Other scientific skills and interests

I have serveral interests that interleave with my approach to basic research. I think it's the rare investigator who is able to succeed by just doing their specific experiments and not being interested in all aspects of performing research. Here are some of my other interests.

Electronic typesetting

Several years ago, when we used UNIX-based computers that didn't run Microsoft Word (Masscomps and NeXTs), we started using LaTeX to typeset our documents. TeX is a typesetting program by Donald Knuth, used extensively in mathematics, computer science, physics, economics, and other fields. LaTeX is a set of macros that make using TeX easier. Our documents created in LaTeX were beautiful, and at one time everyone in the lab knew how to edit LaTeX input. Now that we've moved on to Macs that do have Word, our use of LaTeX has decreased dramatically. I still, however, greatly prefer the beauty of a properly typeset document. The sloppy kerning and baseline adjustments in Word are simply ugly. Yes, it's fast and easy, and anyone can throw together a document in Word, but the cost of ease-of-use is mediocre output.

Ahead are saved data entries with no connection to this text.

import Mathlib
import HarnessLib
import Literature.Analysis.FluidPDE.HelicityDensityPseudoscalar
import Summits.NavierStokesRegularity.NavierStokesRegularity.Theorems.UnthreadedDoorAntidynamoWallAccumulating
import Summits.NavierStokesRegularity.NavierStokesRegularity.Theorems.UnthreadedDoorAntidynamoWallSymmetricPotential
import Summits.NavierStokesRegularity.NavierStokesRegularity.Theorems.UnthreadedDoorAntidynamoWallEvenSectorFarPast

/-!
# Route `UnthreadedDoor` / `ThreadingFlux`, crux `PoloidalLiouville` (stmt-NavierStokesRegularity-1222), antidynamo v2 skeleton
# (sha16 `4ebf5683127b`), WALL `stub_scalarLiouville`: THE TWIN DICHOTOMY — every symmetric / periodic sector collapses to its
# NS-invariant core AT ALL TIMES

Support file (seat leafhand-ns-unthreadeddoor-2 g1, cell decomp-ns), `--supports stmt-NavierStokesRegularity-1222 --as helper`; theorems only.

A **twin** of the wall's flow `v` is another member `u` of the class (bounded ancient mild, duality form, jointly smooth) with THE SAME VORTICITY at
every `t < 0`.  Conjugates by a symmetry of the vorticity (`u = R v(x₀ + R⁻¹(· − x₀))`, p814882) and time shifts by a period of the vorticity
(`u = v(· − τ)`, p815765) are twins.  This file proves the sector-free statements once and reads the sectors off them:

* `twin_eq_add_drift` — twins differ by the spatial constant `k(t) = u(t,x₀) − v(t,x₀)` (curl- and divergence-free bounded `C²` fields are constant).
* `fderiv_curl_apply_twinDrift_eq_zero` / `inner_twinDrift_curl_eq_zero` — `Dω(t,x)[k(t)] = 0` (Galilean twins, p814882) and, `v` being unthreaded
  about `x₀`, `⟪k(t), ω(t,x)⟫ = 0` for ALL `t < 0`, `x`.
* ★★★ `curl_eq_zero_or_twinDrift_eq_zero` — **TWIN DICHOTOMY**: EITHER `curl v ≡ 0` on `(−∞,0) × ℝ³` OR `u(t, x₀) = v(t, x₀)` for EVERY `t < 0`
  (if `k(t₁) ≠ 0` at one instant, continuity gives orthogonal directions `k(t)` at times accumulating at `t₁`, and the accumulation closer
  `curl_eq_zero_of_orthogonal_direction_frequently` (p816144) concludes).
* ★★★ `curl_eq_zero_or_centre_fixed_of_curl_symmetric` — for ANY linear isometry `R`: vorticity `R`-pseudo-symmetric about `x₀` at every `t < 0` ⇒
  irrotational ∨ `R v(t,x₀) = v(t,x₀)` for EVERY `t < 0` (sharpens p814882, which needed `R v(t,x₀) ≠ v(t,x₀)` on a far past);
  the wall's letter `stubScalarLiouville_or_centre_fixed_of_symmetric_potential` for `R`-invariant potentials (sharpens p815345).
* ★★★ `curl_eq_zero_or_centre_periodic_of_curl_periodic` — vorticity `τ`-periodic in time (`τ > 0`; steady vorticity = every `τ`) ⇒ irrotational ∨
  `v(t − τ, x₀) = v(t, x₀)` for EVERY `t < 0` (sharpens p815765).

MEANING FOR THE WALL (repair census): the residual of every symmetric sector is now EXACTLY its genuinely invariant core at ALL times — the centre
velocity is `R`-fixed for all `t` (rotations: on the axis; reflections: in the mirror; point reflection: zero), resp. `τ`-periodic for all `t`.
HONEST LABEL: corollaries of p816144 + the twin algebra of p814882/p815765; nothing here proves `stub_scalarLiouville`, `PoloidalLiouville` (1222), or
bears on Navier–Stokes regularity; no summit statement is proved (crux 1222 is INCOMPARABLE with the summit). [folklore]
[cite: KochNadirashviliSereginSverak2009, Thm 5.2 (arXiv:0709.3599 pp. 9–10)]
-/

noncomputable section
import Summits.BirchSwinnertonDyer.BirchSwinnertonDyer.Theorems.ThetaPartnerAtTwoSignedKatoUpToAtTwoInvolChainRank
import Summits.BirchSwinnertonDyer.BirchSwinnertonDyer.Theorems.ThetaPartnerAtTwoSignedKatoUpToAtTwoKatoBKCoreKZLit
import Summits.BirchSwinnertonDyer.BirchSwinnertonDyer.Theorems.ThetaPartnerAtTwoSignedKatoUpToAtTwoOfPubKBK
import Summits.BirchSwinnertonDyer.BirchSwinnertonDyer.Theorems.ThetaPartnerAtTwoSignedKatoUpToAtTwoKatoBKBricks
import Summits.BirchSwinnertonDyer.BirchSwinnertonDyer.Theorems.ThetaPartnerAtTwoSignedKatoUpToAtTwoOfPubInv
import Summits.BirchSwinnertonDyer.BirchSwinnertonDyer.Theorems.ThetaPartnerAtTwoSignedKatoUpToAtTwoPointsPackageTransfer
import Summits.BirchSwinnertonDyer.BirchSwinnertonDyer.Theorems.ThetaPartnerAtTwoSignedKatoUpToAtTwoLayerSideTransfer
import Summits.BirchSwinnertonDyer.BirchSwinnertonDyer.Theorems.ThetaPartnerAtTwoSignedKatoUpToAtTwoOfPubCore
import Summits.BirchSwinnertonDyer.BirchSwinnertonDyer.Theorems.ThetaPartnerAtTwoSignedKatoUpToAtTwoLayerSideNoPTOfCore
import Summits.BirchSwinnertonDyer.BirchSwinnertonDyer.Theorems.ThetaPartnerAtTwoSignedKatoUpToAtTwoLayerPTOrthFinal
import Summits.BirchSwinnertonDyer.BirchSwinnertonDyer.Theorems.ThetaPartnerAtTwoSignedKatoUpToAtTwoCorePairCertificates
import Summits.BirchSwinnertonDyer.BirchSwinnertonDyer.Theorems.ThetaPartnerAtTwoSignedKatoUpToAtTwoKatoBKSocketKZ
import Summits.BirchSwinnertonDyer.BirchSwinnertonDyer.Theses.ResidualThetaTransportAtTwo
import Literature.NumberTheory.EllipticCurves.Kato2004.EulerSystemTatePairingValuesTwo
import Literature.NumberTheory.EllipticCurves.Kato2004.IwasawaCohomology
import Literature.NumberTheory.EllipticCurves.PAdicBSD
import Literature.NumberTheory.EllipticCurves.AnalyticRankOrderProofs
import Literature.NumberTheory.EllipticCurves.AnalyticRankModularityProofs
import HarnessLib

My colleagues, Dan Johnston and Sam Wu, and I created a textbook, Foundations of Cellular Neurophysiologypublished by MIT Press. I did all the typesetting for the book, and it was 100% LaTeX. If you want to learn about beautiful scientific typesetting, there are many useful websites you can visit. A good history of TeX is here and you can learn about LaTeX here. There are several nice frontends for TeX and LaTeX on modern Macs. We like TexShop. These modern frontends make LaTeX almost as easy as a WYSIWYG word processor, but produce far superior output.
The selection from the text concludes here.